09 February 2021 Amena Saiyid

UN Secretary General António Guterres called on major economies to ramp up financing for projects that help communities adapt to a changing climate and mitigate the disastrous effects of global warming.

During a joint briefing with Alok Sharma, president of the 26th Conference of the Parties of the United Nations Framework Convention on Climate Change (COP-26), on 8 February, Guterres also urged multilateral banks to increase the share of adaptation and resilience finance to at least 50% of their climate finance support.

The COP-26 meeting that was postponed due to the global pandemic is now scheduled for November 2021 in Glasgow, UK. The meeting, which the UK and Italy are cohosting, is seen as a critical event for securing greater progress toward the non-binding 2015 Paris Agreement goal of limiting the global rise in temperatures to 1.5 degrees Celsius or well below 2 degrees Celsius.

Guterres reminded G7 members in particular about the pledge they made 10 years ago to provide $100 billion each year in climate finance to countries that can ill afford to protect themselves against hurricanes, typhoons, and other climate change impacts. "We have a moral obligation to do much better, and with new and scaled up finance initiatives and instruments," he said.

Funding for the Small Island Developing States and Least Developed Countries stands at a paltry 2% and 14%, respectively. He said the member countries must reach an agreement on climate financing before COP-26 instead of waiting to negotiate when the meeting occurs.

In addition, Guterres warned that the world remains "way off target" for staying within the 1.5 C limit of the 2015 Paris Agreement.

Since the adoption of the Paris Agreement, more than 100 jurisdictions have announced goals to reach net-zero emissions by midcentury, including six of the 10 largest emitters: China, the United States, Japan, Brazil, Canada, and the European Union. Those 100 jurisdictions represent about 70% of the global economy and 65% of greenhouse gas emissions, he said.

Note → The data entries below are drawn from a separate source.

import Literature.Algebra.Homology.CharpolyHomologyShortComplex
import Literature.Algebra.Homology.CharpolyEulerPoincare
import Literature.Algebra.Homology.TraceHomologySequence
import HarnessLib

/-!
# Characteristic polynomials along the long exact homology sequence with an endomorphism (LEAF 1 of 2)

Layer `Literature/Algebra/Homology` (pure linear algebra over Mathlib; proved theorems only, 0 definitions, 0 named facts, no instances,
no notation). Row `TraceHomologySequence` splits the TRACE of each term of the long exact homology sequence of a short exact sequence
`S : 0 → X₁ → X₂ → X₃ → 0` of complexes carrying an endomorphism `τ : S ⟶ S`; this file is its CHARACTERISTIC-POLYNOMIAL twin
(Bourbaki, *Algèbre* VIII §20 n°6: `χ` is multiplicative in exact sequences; Lang XX §3: `χ` is an Euler–Poincaré map):

* `charpoly_τ₂_eq_of_exact` — exact `X₁ → X₂ → X₃` with an endomorphism, `X₂` finite-dimensional: `χ(τ₂) = χ(τ₃ | range g) · χ(τ₂ | range f)`
  (row `CharpolyHomologyShortComplex`'s `charpoly_τ₂_eq` with `H = 0` via row `CharpolyEulerPoincare`'s `charpoly_eq_one_of_subsingleton`);
* **`charpoly_homologyMap_τ₂_eq`**, **`charpoly_homologyMap_τ₃_eq_of_rel`**, **`charpoly_homologyMap_τ₁_eq_of_rel`** — each term of the long
  exact sequence (Mathlib `hS.homology_exact₂/₃/₁`) splits its characteristic polynomial over the images of the two adjacent maps, the
  endomorphism of the sequence being assembled from row `TraceHomologySequence`'s commutation lemmas (BY NAME);
* boundary degrees: `charpoly_restrict_range_eq_of_surjective` / `_of_injective` and their homology readings
  `charpoly_restrict_range_homologyMap_g_eq` (no successor of `i`) / `charpoly_restrict_range_homologyMap_f_eq` (no predecessor of `j`).

Rows `TraceHomologySequence` / `LefschetzNumberHomologyShortExact` are the `nextCoeff` shadows and are NOT restated or re-derived. LEAF 2
(`CharpolyHomologyShortExact`) multiplies these identities with signs. Library only (cell `pub-hodge-ring2`, count-neutral).

## References

* N. Bourbaki, *Algèbre, Chapitre VIII* (2012), §20 n°6, p. 377. [BourbakiAlgebreVIII2012]
* S. Lang, *Algebra* (2002), Ch. XX §3 (Euler–Poincaré maps). [Lang2002]
* E. H. Spanier, *Algebraic Topology* (1981), Ch. 4 §7 (exact sequences with an endomorphism). [Spanier1981]
-/

open CategoryTheory CategoryTheory.Limits

universe v u w

namespace Literature.Algebra.Homology.HopfTrace

variable {K : Type u} [Field K]

/-! ### One exact piece -/

/-- **`χ(τ₂) = χ(τ₃ | range g) · χ(τ₂ | range f)`** along an exact `X₁ → X₂ → X₃` with an endomorphism (`X₂` finite-dimensional).
[cite: BourbakiAlgebreVIII2012, VIII §20 n°6 (p. 377)] -/
theorem charpoly_τ₂_eq_of_exact {T : ShortComplex (ModuleCat.{v} K)} (hT : T.Exact) (ψ : T ⟶ T) [Module.Finite K T.X₂] :
    ψ.τ₂.hom.charpoly = (ψ.τ₃.hom.restrict (mapsTo_range_g T ψ)).charpoly * (ψ.τ₂.hom.restrict (mapsTo_range_f T ψ)).charpoly := by
  haveI : Subsingleton T.homology := ModuleCat.subsingleton_of_isZero (T.exact_iff_isZero_homology.1 hT)
  haveI : Module.Finite K T.homology := moduleFinite_shortComplexHomology T
  rw [charpoly_τ₂_eq T ψ, charpoly_eq_one_of_subsingleton, one_mul]

/-- If `g` is onto, `χ(τ₃ | range g) = χ(τ₃)`. [cite: BourbakiAlgebreVIII2012, VIII §20 n°6 (p. 377)] -/
theorem charpoly_restrict_range_eq_of_surjective {M N : Type v} [AddCommGroup M] [Module K M] [AddCommGroup N] [Module K N]
    [Module.Finite K N] (g : M →ₗ[K] N) (hg : Function.Surjective g) (u : N →ₗ[K] N)
    (hu : ∀ x ∈ LinearMap.range g, u x ∈ LinearMap.range g) : (u.restrict hu).charpoly = u.charpoly := by
  have htop : LinearMap.range g = ⊤ := LinearMap.range_eq_top.2 hg
  let e : LinearMap.range g ≃ₗ[K] N := (LinearEquiv.ofEq _ _ htop).trans (LinearEquiv.ofTop ⊤ rfl)
  have he : e.conj (u.restrict hu) = u := LinearMap.ext fun x => by rw [LinearEquiv.conj_apply_apply]; rfl
  rw [← LinearEquiv.charpoly_conj e (u.restrict hu), he]

/-- If `f : M → N` is injective and intertwines `u₁` with `u₂`, `χ(u₂ | range f) = χ(u₁)`. [cite: BourbakiAlgebreVIII2012, VIII §20 n°6 (p. 377)] -/
theorem charpoly_restrict_range_eq_of_injective {M N : Type v} [AddCommGroup M] [Module K M] [AddCommGroup N] [Module K N]
    [Module.Finite K M] [Module.Finite K N] (f : M →ₗ[K] N) (hf : Function.Injective f) (u₁ : M →ₗ[K] M) (u₂ : N →ₗ[K] N)
    (h : f ∘ₗ u₁ = u₂ ∘ₗ f) (hu : ∀ x ∈ LinearMap.range f, u₂ x ∈ LinearMap.range f) : (u₂.restrict hu).charpoly = u₁.charpoly := by
  let e : M ≃ₗ[K] LinearMap.range f := LinearEquiv.ofInjective f hf
  have he : e.conj u₁ = u₂.restrict hu := LinearMap.ext fun y => by
    obtain ⟨x, rfl⟩ := e.surjective y
    apply Subtype.ext
    rw [LinearEquiv.conj_apply_apply, LinearEquiv.symm_apply_apply, LinearMap.coe_restrict_apply, LinearEquiv.ofInjective_apply,
      LinearEquiv.ofInjective_apply]
    exact congr($h x)
  rw [← he, LinearEquiv.charpoly_conj]

/-! ### Along the long exact homology sequence -/

variable {ι : Type w} {c : ComplexShape ι} {S : ShortComplex (HomologicalComplex (ModuleCat.{v} K) c)} (hS : S.ShortExact) (τ : S ⟶ S)
include hS

/-- **`χ(Hᵢ(τ₂)) = χ(Hᵢ(τ₃) | im Hg) · χ(Hᵢ(τ₂) | im Hf)`** (`Hᵢ(X₂)` finite-dimensional; exactness at `Hᵢ(X₂)`).
[cite: BourbakiAlgebreVIII2012, VIII §20 n°6 (p. 377)] [cite: Spanier1981, Ch. 4 §7] -/
theorem charpoly_homologyMap_τ₂_eq (i : ι) [Module.Finite K (S.X₂.homology i)] :
    (HomologicalComplex.homologyMap τ.τ₂ i).hom.charpoly =
      ((HomologicalComplex.homologyMap τ.τ₃ i).hom.restrict (mapsTo_range_homologyMap_g τ i)).charpoly *
        ((HomologicalComplex.homologyMap τ.τ₂ i).hom.restrict (mapsTo_range_homologyMap_f τ i)).charpoly :=
  charpoly_τ₂_eq_of_exact (hS.homology_exact₂ i)
    (ShortComplex.homMk (HomologicalComplex.homologyMap τ.τ₁ i) (HomologicalComplex.homologyMap τ.τ₂ i)
      (HomologicalComplex.homologyMap τ.τ₃ i) (homologyMap_τ₁_comp_f τ i) (homologyMap_τ₂_comp_g τ i))

/-- **`χ(Hᵢ(τ₃)) = χ(Hⱼ(τ₁) | im δ) · χ(Hᵢ(τ₃) | im Hg)`** across `c.Rel i j` (`Hᵢ(X₃)` finite-dimensional; exactness at `Hᵢ(X₃)`).
[cite: BourbakiAlgebreVIII2012, VIII §20 n°6 (p. 377)] [cite: Spanier1981, Ch. 4 §7] -/
theorem charpoly_homologyMap_τ₃_eq_of_rel (i j : ι) (hij : c.Rel i j) [Module.Finite K (S.X₃.homology i)] :
    (HomologicalComplex.homologyMap τ.τ₃ i).hom.charpoly =
      ((HomologicalComplex.homologyMap τ.τ₁ j).hom.restrict (mapsTo_range_δ hS τ i j hij)).charpoly *
        ((HomologicalComplex.homologyMap τ.τ₃ i).hom.restrict (mapsTo_range_homologyMap_g τ i)).charpoly :=
  charpoly_τ₂_eq_of_exact (hS.homology_exact₃ i j hij)
    (ShortComplex.homMk (HomologicalComplex.homologyMap τ.τ₂ i) (HomologicalComplex.homologyMap τ.τ₃ i)
      (HomologicalComplex.homologyMap τ.τ₁ j) (homologyMap_τ₂_comp_g τ i) (homologyMap_τ₃_comp_δ hS τ i j hij))

/-- **`χ(Hⱼ(τ₁)) = χ(Hⱼ(τ₂) | im Hf) · χ(Hⱼ(τ₁) | im δ)`** across `c.Rel i j` (`Hⱼ(X₁)` finite-dimensional; exactness at `Hⱼ(X₁)`).
[cite: BourbakiAlgebreVIII2012, VIII §20 n°6 (p. 377)] [cite: Spanier1981, Ch. 4 §7] -/
theorem charpoly_homologyMap_τ₁_eq_of_rel (i j : ι) (hij : c.Rel i j) [Module.Finite K (S.X₁.homology j)] :
    (HomologicalComplex.homologyMap τ.τ₁ j).hom.charpoly =
      ((HomologicalComplex.homologyMap τ.τ₂ j).hom.restrict (mapsTo_range_homologyMap_f τ j)).charpoly *
        ((HomologicalComplex.homologyMap τ.τ₁ j).hom.restrict (mapsTo_range_δ hS τ i j hij)).charpoly :=
  charpoly_τ₂_eq_of_exact (hS.homology_exact₁ i j hij)
    (ShortComplex.homMk (HomologicalComplex.homologyMap τ.τ₃ i) (HomologicalComplex.homologyMap τ.τ₁ j)
      (HomologicalComplex.homologyMap τ.τ₂ j) (homologyMap_τ₃_comp_δ hS τ i j hij) (homologyMap_τ₁_comp_f τ j))

/-! ### Boundary degrees -/

/-- With no successor of `i`, `Hᵢ(g)` is onto and `χ(Hᵢ(τ₃) | im Hg) = χ(Hᵢ(τ₃))`. [cite: Spanier1981, Ch. 4 §7] -/
theorem charpoly_restrict_range_homologyMap_g_eq (i : ι) (hi : ¬c.Rel i (c.next i)) [Module.Finite K (S.X₃.homology i)] :
    ((HomologicalComplex.homologyMap τ.τ₃ i).hom.restrict (mapsTo_range_homologyMap_g τ i)).charpoly =
      (HomologicalComplex.homologyMap τ.τ₃ i).hom.charpoly := by
  haveI := hS.epi_g
  haveI : Epi (HomologicalComplex.homologyMap S.g i) :=
    HomologicalComplex.epi_homologyMap_of_epi_of_not_rel S.g i fun j hj => hi (by rwa [c.next_eq' hj])
  exact charpoly_restrict_range_eq_of_surjective _ ((ModuleCat.epi_iff_surjective _).1 inferInstance) _ _

/-- With no predecessor of `j`, `Hⱼ(f)` is injective and `χ(Hⱼ(τ₂) | im Hf) = χ(Hⱼ(τ₁))`. [cite: Spanier1981, Ch. 4 §7] -/
theorem charpoly_restrict_range_homologyMap_f_eq (j : ι) (hj : ¬c.Rel (c.prev j) j) [Module.Finite K (S.X₁.homology j)]
    [Module.Finite K (S.X₂.homology j)] :
    ((HomologicalComplex.homologyMap τ.τ₂ j).hom.restrict (mapsTo_range_homologyMap_f τ j)).charpoly =
      (HomologicalComplex.homologyMap τ.τ₁ j).hom.charpoly := by
  haveI := hS.mono_f
  haveI : Mono (HomologicalComplex.homologyMap S.f j) :=
    HomologicalComplex.mono_homologyMap_of_mono_of_not_rel S.f j fun i hi => hj (by rwa [c.prev_eq' hi])
  refine charpoly_restrict_range_eq_of_injective _ ((ModuleCat.mono_iff_injective _).1 inferInstance) _ _ ?_ _
  have h := homologyMap_τ₁_comp_f τ j
  rw [← ModuleCat.hom_comp, ← ModuleCat.hom_comp, h]

end Literature.Algebra.Homology.HopfTrace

Net-zero emissions refer to the greenhouse gases, notably carbon dioxide, released by human activities that are not eliminated through mitigation efforts. Rather these GHGs are balanced out by removing an equivalent amount from the atmosphere. This must become "the new normal for everyone, everywhere" in every country, company, city, and financial institution, as well as key sectors such as aviation, shipping, industry, and agriculture, Guterres said.

More 'ambition' needed

"This is why we need more ambition—more ambition on mitigation, ambition on adaptation, and ambition on finance," he said. "The global coalition for net-zero emissions needs to grow, to cover more than 90% of the emissions."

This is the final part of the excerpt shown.